For those who are not well-versed in Arabic however, it would be difficult for them to identify the points where they should start reciting again if they experience shortness of breath or things of the like.

As is known, a simple mistake in starting at a wrong point of a verse from the Qurʾān could change the whole meaning of that verse. Thus, the Qurrāʾ began the effort of introducing signs or symbols of waqf (where to stop), and ibtidāʾ (where to begin)to make it easy for those who are not familiar with the language of Paradise. In doing this, they hoped that readers would be able to read the Qurʾān properly by not disrupting the meaning of what they recite. This has been well-used by Muslims all over the world. In spite of it, readers still face difficulties in knowing when to start or stop when faced with a rather long verse. This has become a predicament to many readers of
the Qurʾān.

It is thus necessary for them to learn this matter from qualified teachers who understand the language of the Qurʾān so that they can be familiar with these points, when they are forced to stop at long verses due to shortness of breath, coughing and such.

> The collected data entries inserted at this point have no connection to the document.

/-!
# Track C with a graded payload: the tautological frame at the closed point (BASE) and the induction along the corrected
# Cossart–Jannsen–Saito sequence

[OURS · L1 W4.3 · chain w43, engine crux `LocalWeightedDrop` stmt-ResolutionOfSingularities-8899; res-type-088, piece (A3-β)
of strategist res-L1-w43-strat-1's line `tame-four-tuple-drop`] NOT a statement of any manuscript.

For a germ `b ∈ k⟦x₀,x₁,x₂⟧` and a predicate `W` on germs, write `Tower(W, σ)` for «at every framed point `z` of the
`Z₀`-scheme `σ : Z ⟶ Z₀ = Spec k⟦x₀,x₁,x₂⟧` and every Cohen frame `F` at `z`, every NON-ZERO divisor of the total transform
of `b` read in `F` satisfies `W`» (spelled out in each statement).

* `exists_frame_closedPoint` — the TAUTOLOGICAL FRAME at the closed point of `Z₀` (the local ring there is `k⟦x⟧`, already
  complete), in which the total transform of every `f` along `𝟙 Z₀` reads as `f` itself (the payload-free content of
  `TrackC.won_of_wonAt_id`).
* `base_of_tower` — BASE: `Tower(W, 𝟙 Z₀) → W b` for `b ≠ 0`.
* `closure_subset_preimage_of_seqB`, `support_subset_preimage_of_seqB` — along `IsBPermissibleSequenceB X B σ X' B'` from a
  closed `X`: `closure X' ⊆ σ⁻¹ X`, hence every centre lies over `X`.
* `exists_level_of_CJSB` — ASSEMBLY ((A3-β) in payload-parametric form): F-32bR puts every non-zero germ in some
  level of a graded payload whose level `0` contains the normal crossings.
* `exists_tower_id_of_tower` — INDUCTION for a GRADED payload `W : ℕ → _` (monotone, each `W (n+1)` closed under the
  count's move towards `W n`, `TrackC.ncStep`): `Tower(W n, σ)` at the top of a corrected CJS sequence of `(V(b), B)`
  (`B` proper closed) gives `Tower(W n', 𝟙 Z₀)` for some `n'`.
-/

noncomputable section
import Summits.MatrixMultiplication.OmegaCensus.DominoZ19StructSixArrB0
import HarnessLib

/-!
# The pair checks of family `B` for the structural part-`6` route, `p = 19` (part 2 of 13; independent of the other parts)

ω-census `pub-omega`, family (b3), seat pub-omega-group gen 25.  Framing: lottery ticket; floor = certified bounds/negative
ranges.  VALUE: per-prime kernel data of the structural part-`6` route WITHOUT the pigeonhole (`DominoZpZpStructSixWide*.lean`)
for `p = 19` — target: the OPEN census cell `(1,6,20)@361` (`A = ℤ₁₉²`) and every larger order with such a quotient; NOT progress on ω.

Per-`x`-arrangement kernel decides `checkH6x 19 etZ19s6 ysbZ19s6 xs` (one `x`-arrangement against the whole `y`-list of family `B`).
Assembly (`arr6P` literals, per-representative theorems, `checkH6b_19` = hypothesis `h3b` of `exists_goodS_wide`):
`DominoZ19StructSixPairsB.lean`.  Exact pre-check (`code/s6w_checkab.py`): every pinned configuration has ≥ 3 good collapses.
-/

namespace Summit.MatrixMultiplication.OmegaCensus

open ZpZpDomino

namespace ZpZpDomino

set_option maxRecDepth 100000 in
set_option maxHeartbeats 4000000 in
/-- Pair check, family `B`, representative 1, `x`-arrangement 2 against all 1528 `y`-arrangements. [folklore] -/
theorem checkH6bx_19_1_2 : checkH6x 19 etZ19s6 ysbZ19s6 [16,16,15,15,16,17] = true := by decide +kernel

set_option maxRecDepth 100000 in
set_option maxHeartbeats 4000000 in
/-- Pair check, family `B`, representative 1, `x`-arrangement 3 against all 1528 `y`-arrangements. [folklore] -/
theorem checkH6bx_19_1_3 : checkH6x 19 etZ19s6 ysbZ19s6 [16,16,15,15,17,16] = true := by decide +kernel

set_option maxRecDepth 100000 in
set_option maxHeartbeats 4000000 in
/-- Pair check, family `B`, representative 3, `x`-arrangement 0 against all 1528 `y`-arrangements. [folklore] -/
theorem checkH6bx_19_3_0 : checkH6x 19 etZ19s6 ysbZ19s6 [16,16,17,17,14,15] = true := by decide +kernel

set_option maxRecDepth 100000 in
set_option maxHeartbeats 4000000 in
/-- Pair check, family `B`, representative 3, `x`-arrangement 1 against all 1528 `y`-arrangements. [folklore] -/
theorem checkH6bx_19_3_1 : checkH6x 19 etZ19s6 ysbZ19s6 [16,16,17,17,15,14] = true := by decide +kernel

set_option maxRecDepth 100000 in
set_option maxHeartbeats 4000000 in
/-- Pair check, family `B`, representative 3, `x`-arrangement 2 against all 1528 `y`-arrangements. [folklore] -/
theorem checkH6bx_19_3_2 : checkH6x 19 etZ19s6 ysbZ19s6 [17,17,16,16,14,15] = true := by decide +kernel

set_option maxRecDepth 100000 in
set_option maxHeartbeats 4000000 in
/-- Pair check, family `B`, representative 3, `x`-arrangement 3 against all 1528 `y`-arrangements. [folklore] -/
theorem checkH6bx_19_3_3 : checkH6x 19 etZ19s6 ysbZ19s6 [17,17,16,16,15,14] = true := by decide +kernel

end ZpZpDomino

end Summit.MatrixMultiplication.OmegaCensus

By the grace of Allāh  and gratefulness towards Him, I hope that my humble effort to indicate by colour, the appropriate points where one starts or stops reciting in both long and short verses, will be of benefit to those who do not understand Arabic in order to help them recite better and with confidence.

May Allāh  grant us the best and may the Qurʾān bring benefit to us all. Amin.